Для пр. Симеона бесстрастие является естественным состоянием человека, такого, каким он был создан. Оно дает человеку видеть других согласно с природой. Но в непосредственно следующих строках видна мудрость и духовный реализм пр. Симеона, смягчающего максимализм своих утверждений. «Прежде же чем достигнуть такой меры, – говорит он, – и увидеть в твоих членах животворную мертвость Иисуса и Бога, ты поступишь хорошо, если будешь избегать причиняющих вред лиц, в которых нет никакой причины зла, но изза живущего в нас прародительского греха мы увлекаемся и прельщаемся (ими) в неуместные желания»1075. Можно сказать, что пр. Симеон допускает здесь, что, кроме совершенных и грешников, существуют еще люди, добивающиеся совершенства, но не достигшие его, и что они тоже христиане, хотя иногда может показаться, что пр. Симеон отрицает это.
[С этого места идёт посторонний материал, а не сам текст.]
import Summits.CriticalPhenomena.PercolationContinuityZ3.Theorems.PercNearOneGluingNoHeavyLowerTailCILRelayNeighboursHolds
import HarnessLib

/-!
# `NoHeavyLowerTail` (stmt-CriticalPhenomena-4575) — CIL for relay-neighboured observers: the witness is a PORT,
# and every relay dominating the ports IN THE GRAPH ITSELF is a valid witness

Support file (lead `prim-nh-lead-4575`, gen 1; `--supports stmt-CriticalPhenomena-4575`).  No definitions, no named facts,
no sorries.

`Theorems.cil_relayNeighbours` (prover `prim-gen-induct`) proves the cumulative isolation lemma CIL_j for an observer `o ∉ A`
all of whose positive-weight neighbours are relays (the ports `p 0, …, p (d−1)`), with conclusion `∃ a ∈ A, μ{1 ≤ N ≤ j} ≤ μ{|π(a)| ≤ j}`.
Its proof produces a PORT as the witness (the port whose cluster in `G − o` is most often light).  This file records the two
consequences the lead's hull-port programme (`LEAD-GEN1.md`, crux evidence) uses:

* `cil_relayNeighbours_port` — the same theorem with the conclusion `∃ i, μ{1 ≤ N ≤ j} ≤ μ{|π(p i)| ≤ j}`: SOME PORT is a valid
  CIL witness (the `𝓗 = {o}` case of the conjectured "best hull port is a valid witness", crux evidence LEAD-GEN1.md §1 (Ψ)).
* `cil_of_portDomination` — the SELF-REFERENCED relay-port CIL: if a relay `b` is at least as often light as every port, the
  lightness being measured in the graph `G` ITSELF (edges at `o` included, not in `G − o` as in the landed witness rule), then
  `μ{1 ≤ N ≤ j} ≤ μ{|π(b)| ≤ j}`.  Proof: `b` dominates in particular the valid port of `cil_relayNeighbours_port`.  (Numerically the
  reference graph matters — domination measured in `G − 𝓗` or with the weights at `o` increased does NOT imply validity — but both
  `G − o` and `G` are sound references; this is the `G` half.)
-/

noncomputable section

namespace Summit.CriticalPhenomena.PercolationContinuityZ3.Theorems

open MeasureTheory Set Literature.Probability.LatticeModels Literature.Probability.Percolation
open scoped Classical BigOperators

variable {n : ℕ}

open CutObserver in
/-- **CIL for a relay-neighboured observer, with a PORT as witness.**  Let `o ∉ A` and let every positive-weight neighbour of `o`
be one of the relays `p 0, …, p (d−1) ∈ A` (`p` injective, `d ≥ 1`); the weighted graph is otherwise arbitrary.  Then for every
level `j` some PORT `p i` satisfies `μ{1 ≤ N ≤ j} ≤ μ{|π(p i)| ≤ j}`.  Witness: the port whose cluster without the edges at `o` is
most often light (as in `Theorems.cil_relayNeighbours`, whose proof this repeats with the port made explicit).
[cite: VandenbergHaggstromKahn2005, Thm. 1.5 — the only probabilistic input, via `CutObserver.portComparison_of_separation`] -/
theorem cil_relayNeighbours_port (w : Sym2 (Fin n) → unitInterval) (A : Finset (Fin n)) (o : Fin n) (j : ℕ) {d : ℕ}
    (p : Fin d → Fin n) (hp : Function.Injective p) (hpA : ∀ l, p l ∈ A) (hoA : o ∉ A) (hd : 0 < d)
    (hobs : ∀ v, w s(o, v) ≠ 0 → ∃ l, v = p l) :
    ∃ i : Fin d,
      (prodBernoulli w).real {ω : BondConfig (Fin n) |
          1 ≤ (A.filter fun x => ω ∈ openConn o x).card ∧ (A.filter fun x => ω ∈ openConn o x).card ≤ j} ≤
        (prodBernoulli w).real {ω : BondConfig (Fin n) | (A.filter fun x => ω ∈ openConn (p i) x).card ≤ j} := by
  set sH : Fin d → ℝ := fun m => (prodBernoulli w).real {ω : BondConfig (Fin n) |
    (A.filter fun x => (openGraph (ω ∩ {e | o ∉ e})).Reachable (p m) x).card ≤ j} with hsH
  obtain ⟨i, -, hi⟩ := Finset.exists_max_image Finset.univ sH ⟨⟨0, hd⟩, Finset.mem_univ _⟩
  refine ⟨i, cil_relayNeighbours_of_portComparison w A o j p hp hpA hoA hobs i ?_⟩
  intro l hli
  have key := portComparison_of_separation w A o j p hp (Ne.symm hli) (hi l (Finset.mem_univ _))
    (Finset.univ.filter fun m => l < m) {p l}
  have e : ∀ x : Fin d,
      {ω : BondConfig (Fin n) | ¬ (openGraph (ω ∩ {e | o ∉ e})).Reachable (p l) (p i)} ∩
        {ω | ∀ m, l < m → (openGraph (ω ∩ {e | o ∉ e})).Reachable (p m) (p i) → s(o, p m) ∉ ω} ∩
        {ω | (A.filter fun y => (openGraph (ω ∩ {e | o ∉ e})).Reachable (p x) y).card ≤ j} =
      {ω : BondConfig (Fin n) | ∀ m ∈ (Finset.univ.filter fun m => l < m),
          (openGraph (ω ∩ {e | o ∉ e})).Reachable (p m) (p i) → s(o, p m) ∉ ω} ∩
        {ω | ∀ v ∈ ({p l} : Finset (Fin n)), ¬ (openGraph (ω ∩ {e | o ∉ e})).Reachable v (p i)} ∩
        {ω | (A.filter fun y => (openGraph (ω ∩ {e | o ∉ e})).Reachable (p x) y).card ≤ j} := by
    intro x
    ext ω
    simp only [Finset.mem_filter, Finset.mem_univ, true_and, Finset.mem_singleton, forall_eq, mem_inter_iff,
      mem_setOf_eq]
    tauto
  rw [e l, e i]
  exact key

/-- **Self-referenced relay-port CIL.**  Let `o ∉ A` be relay-neighboured with ports `p 0, …, p (d−1)` (`p` injective, `d ≥ 1`,
every positive-weight neighbour of `o` a port).  If `b ∈ A` is at least as often light as every port — lightness `μ{|π(·)| ≤ j}`
measured in the graph itself — then `b` is a valid CIL witness: `μ{1 ≤ N ≤ j} ≤ μ{|π(b)| ≤ j}`.  Immediate from
`cil_relayNeighbours_port` (the valid port is dominated by `b`). [this file] -/
theorem cil_of_portDomination (w : Sym2 (Fin n) → unitInterval) (A : Finset (Fin n)) (o : Fin n) (j : ℕ) {d : ℕ}
    (p : Fin d → Fin n) (hp : Function.Injective p) (hpA : ∀ l, p l ∈ A) (hoA : o ∉ A) (hd : 0 < d)
    (hobs : ∀ v, w s(o, v) ≠ 0 → ∃ l, v = p l) (b : Fin n)
    (hdom : ∀ l : Fin d,
      (prodBernoulli w).real {ω : BondConfig (Fin n) | (A.filter fun x => ω ∈ openConn (p l) x).card ≤ j} ≤
        (prodBernoulli w).real {ω : BondConfig (Fin n) | (A.filter fun x => ω ∈ openConn b x).card ≤ j}) :
    (prodBernoulli w).real {ω : BondConfig (Fin n) |
        1 ≤ (A.filter fun x => ω ∈ openConn o x).card ∧ (A.filter fun x => ω ∈ openConn o x).card ≤ j} ≤
      (prodBernoulli w).real {ω : BondConfig (Fin n) | (A.filter fun x => ω ∈ openConn b x).card ≤ j} := by
  obtain ⟨i, hi⟩ := cil_relayNeighbours_port w A o j p hp hpA hoA hd hobs
  exact hi.trans (hdom i)

end Summit.CriticalPhenomena.PercolationContinuityZ3.Theorems

end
В Огласительных Словах пр. Симеон говорит, что бесстрастие является плодом молитвы и благочестивого чтения и что оно процветает благодаря слезам покаяния1076. Кроме того, показывает тесную связь бесстрастия с любовью1077. Только бесстрастный способен наставлять или духовно руководить, так как «никакой страстный (человек) никогда не сможет бесстрастно различать действия братьев, как слепой не может рассмотреть чувственные вещи, даже если он их держит в руках»1078. Однако тот, кто достиг степени совершенного бесстрастия, видит всех людей святыми, облеченными во Христа. «И не только они сами, – говорит о них пр. Симеон, – становятся святыми и находятся как бестелесные в теле, но и всех других верных видят как святых; и не только как святых, но как облеченных во Христа и ставших Христами… Потому что достигший такой меры видит… всех, как Христа, и любит, как Христа, почитает, как Христа, и не презирает никого из считающихся у нас ничтожными и маленькими, но и не ненавидит, не поносит, не злословит, не клевещет никого и не терпит слышать клеветников»1079.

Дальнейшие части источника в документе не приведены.